The email continued: “Specifically, I asked my team if they’d had sufficient access to the underlying intelligence and sufficient time to review that intelligence. On both points my team raised concerns. They were clear that, at the staff level, folks have been forward-leaning and trying to ensure that we have an opportunity to review and weigh in, but I’m concerned that, given the expedited nature of this activity, my folks aren’t fully comfortable saying that they have had enough time to review all of the intelligence to be absolutely confident in their assessments.”

He said that he wanted “to be clear” that he was “not saying that we disagree substantively, but I do want to make sure that, when we are asked in the future whether we can absolutely stand behind the paper, that we don’t have any reason to hesitate because of the process.”

Clapper replied later that day:

“Understand your concern. It is essential that we (CIA/NSA/FBI/ODNI) be on the same page and are all supportive of the report — in the highest tradition of ‘that’s OUR story, and we’re sticking to it.’ This evening, CIA has provided to the NIC the complete draft generated by the ad hoc fusion cell.”

Intelligence community officials told Fox News that the “ad hoc fusion cell” was a small team put together by then-CIA Director John Brennan to draft what would be the 2017 ICA.

Clapper’s email continued, “We will facilitate as much mutual transparency as possible as we complete the report, but, more time is not negotiable. We may have to compromise on our ‘normal’ modalities, since we must do this on such a compressed schedule. This is one project that has to be a team sport.”

Documents declassified by Gabbard in July revealed that in early December 2016, prior to the email chain, intelligence officials gave a document to Obama that stated: “We assess that Russian and criminal actors did not impact recent US election results by conducting malicious cyber activities against election infrastructure.” It goes on to list various attempts at interference in voter registration databases that were not successful and that “Criminal activity also failed to reach the scale and sophistication necessary to change election outcomes.”
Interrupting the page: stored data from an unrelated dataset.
import Mathlib.Analysis.SpecialFunctions.SmoothTransition
import Mathlib.Analysis.Calculus.LineDeriv.IntegrationByParts
import Literature.Analysis.UnboundedOperators.HeatFlowTimeDependentData
import Literature.Analysis.UnboundedOperators.HeatKernelGradient
import Literature.Analysis.Calculus.ScaledCutoffFamily
import HarnessLib

/-!
# The parabolic mean-value inequality for smooth subsolutions of the heat equation

Analysis/PDE support file (everything proved; no definitions, no named facts). For a smooth
function `w ≥ 0` on a neighbourhood of the standard parabolic cylinder
`Q_ρ(t₀, y₀) = [t₀ − ρ², t₀] × B̄_ρ(y₀)` in a finite-dimensional real inner product space `E`
(`n = dim E`) satisfying `∂ₜw − Δw ≤ 0` on `Q_ρ`, the value at the top centre is controlled by
the space-time mean:

  `w(t₀, y₀) ≤ C(E) ρ^{-(n+2)} ∫_{t₀-ρ²}^{t₀} ∫_{B̄_ρ(y₀)} w`.

This is the classical local maximum principle / sub-mean-value property (Lieberman, *Second Order
Parabolic Differential Equations*, Thm. 6.17 with `m = 1`, Thm. 7.36 with `p = 1`, `f = 0`,
specialised to the heat operator and smooth nonnegative subsolutions), the form used in
Moser/Schoen-type `ε`-regularity arguments for geometric flows (harmonic map flow, Yang–Mills flow).

Proof (representation formula): with a time cut-off `ψ` (rising on `[t₀ − 3ρ²/4, t₀ − ρ²/4]`)
and a space cut-off `φ` (equal to `1` on `B̄_{ρ/2}(y₀)`, supported in `B_ρ(y₀)`), the function
`U = ψ φ w` is smooth with compact support, vanishes at time `t₀ − 7ρ²/8`, and Duhamel's formula
(`Literature.Analysis.UnboundedOperators.HeatFlow.eq_heatExtension_add_integral`) gives
`w(t₀,y₀) = U(t₀,y₀) = ∫∫ G(t₀ − τ, y₀ − z) (∂_τ − Δ)U`. Expanding
`(∂_τ − Δ)(ψφw) = ψφ(∂_τ − Δ)w + (ψ'φ − ψΔφ) w − 2ψ⟨∇φ, ∇w⟩`, dropping the first term
(`G ≥ 0`, subsolution), and integrating the last by parts onto `G∇φ`, every remaining weight is
supported where `G(t₀ − τ, y₀ − z)` and its gradient are `O(ρ^{-n-2})` (time lag `≥ ρ²/4`, or
`|y₀ − z| ≥ ρ/2`).

Main results:
* `eq_intervalIntegral_heatExtension_of_contDiff` — Duhamel's formula for a smooth compactly
  supported space-time function vanishing at the initial time;
* `exists_heatKernel_le_of_le_norm`, `exists_heatKernel_div_mul_norm_le_of_le_norm` —
  off-diagonal bounds `G_σ(x), G_σ(x)|x|/(2σ) = O(ρ^{-n}), O(ρ^{-n-1})` for `|x| ≥ ρ/2`, uniformly
  in `σ > 0`;
* `integral_heatKernel_mul_source_le` — the fixed-time estimate (sign of the transport term,
  integration by parts of the cross term);
* `le_mul_integral_of_heat_subsolution` — the mean-value inequality (Laplacian form);
* `le_mul_integral_of_heat_subsolution_basis` — the same with `Δ` written as `∑ᵢ ∂ᵢ∂ᵢ` in an
  orthonormal basis.

## References

* G. M. Lieberman, *Second Order Parabolic Differential Equations*, World Scientific 1996,
  Thm. 6.17 (local supremum estimate for subsolutions, any exponent `m > 0`) and Thm. 7.36
  (local maximum principle, any `p > 0`). [Lieberman1996]
* L. C. Evans, *Partial Differential Equations*, 2nd ed., §2.3.1(c) (Duhamel's principle),
  §2.3.2 (mean-value property for the heat equation). [Evans2010]
-/

noncomputable section

open MeasureTheory Set Function Filter Metric Real intervalIntegral
open _root_.Topology
open scoped NNReal Laplacian InnerProductSpace ContDiff
open Literature.Analysis.UnboundedOperators

namespace Literature.Analysis.PDE

variable {E : Type*} [NormedAddCommGroup E] [InnerProductSpace ℝ E] [FiniteDimensional ℝ E]
  [MeasurableSpace E] [BorelSpace E]

/-! ### Elementary bounds for the Gauss–Weierstrass kernel away from the pole -/

omit [FiniteDimensional ℝ E] [MeasurableSpace E] [BorelSpace E] in
/-- The heat kernel with the normalisation written as an integer power:
`G_σ(x) = (√(4πσ))^{-n} exp(−|x|²/(4σ))` for `σ > 0`. [folklore] -/
theorem heatKernel_eq_inv_sqrt_pow {σ : ℝ} (hσ : 0 < σ) (x : E) :
    heatKernel σ x = (Real.sqrt (4 * π * σ))⁻¹ ^ Module.finrank ℝ E *
      Real.exp (-‖x‖ ^ 2 / (4 * σ)) := by
  unfold heatKernel
  congr 1
  have h4 : 0 ≤ 4 * π * σ := by positivity
  rw [neg_div, Real.rpow_neg h4, inv_pow, Real.sqrt_eq_rpow, ← Real.rpow_natCast,
    ← Real.rpow_mul h4]
  congr 2
  ring

/-- `u^m e^{-u} ≤ m!` for `u ≥ 0`. [folklore] -/
private theorem pow_mul_exp_neg_le_factorial' {u : ℝ} (hu : 0 ≤ u) (m : ℕ) :
    u ^ m * Real.exp (-u) ≤ (m.factorial : ℝ) := by
  have h := Real.pow_div_factorial_le_exp (hx := hu) (n := m)
  have hf : (0 : ℝ) < m.factorial := by positivity
  rw [div_le_iff₀ hf] at h
  rw [Real.exp_neg]
  calc u ^ m * (Real.exp u)⁻¹ ≤ (Real.exp u * m.factorial) * (Real.exp u)⁻¹ := by gcongr
    _ = m.factorial := by field_simp

omit [InnerProductSpace ℝ E] [FiniteDimensional ℝ E] [MeasurableSpace E] [BorelSpace E] in
/-- `exp(-a) ≤ 1` for the Gaussian exponents `a = |x|²/(cσ) ≥ 0`. [folklore] -/
private theorem exp_neg_sq_div_le_one (x : E) {c : ℝ} (hc : 0 ≤ c) :
    Real.exp (-‖x‖ ^ 2 / c) ≤ 1 := by
  rw [Real.exp_le_one_iff]
  exact div_nonpos_of_nonpos_of_nonneg (neg_nonpos.2 (sq_nonneg _)) hc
“We have low-to-moderate confidence in the Russian Government’s involvement because of our uncertainty about its utility for a state actor, a lack of observed effects from the low-profile operation, and the actors’ use of obfuscation techniques, which included substantial overlap with criminal actors using similar targeting patterns and tactics,” it read.

In an Aug. 14 analysis, investigative journalist Matt Taibbi noted that the newly declassified emails show “that in assembling perhaps the most high-profile group analysis since the 2002 National Intelligence Estimate on Iraq’s WMD program, four of America’s most powerful enforcement officials said, ‘To hell with evidence, let’s just put out a tale and stick with it.’ ”

In the specific context of the Russiagate scandal, Taibbi continued, “it makes a joke of years of public narratives about Trump, Putin, and Russia. Along with more documents funneled from Kash Patel’s FBI to Just The News asserting that senior Justice Department officials squashed Hillary Clinton corruption investigations, and that Comey gave a middleman access to highly classified information to help plead his case to newspapers like the New York Times, the new Gabbard docs further elucidate how years of Russia mania were built on fraud.”

Taibbi concluded:

“The legacy press is ignoring the releases both because they paint Donald Trump as a victim of overreach and because the press played such a prominent role in the Russiagate corruption. They’re betraying audiences who might be concerned about the larger pattern coming into relief. That story is about intelligence agencies meddling in domestic politics at all — Trump or no Trump — through a list of forbidden practices. We’re about to find out that far more people in the political world were under routine surveillance than previously thought, including mainstream and independent reporters who communicated with political sources of all stripes.”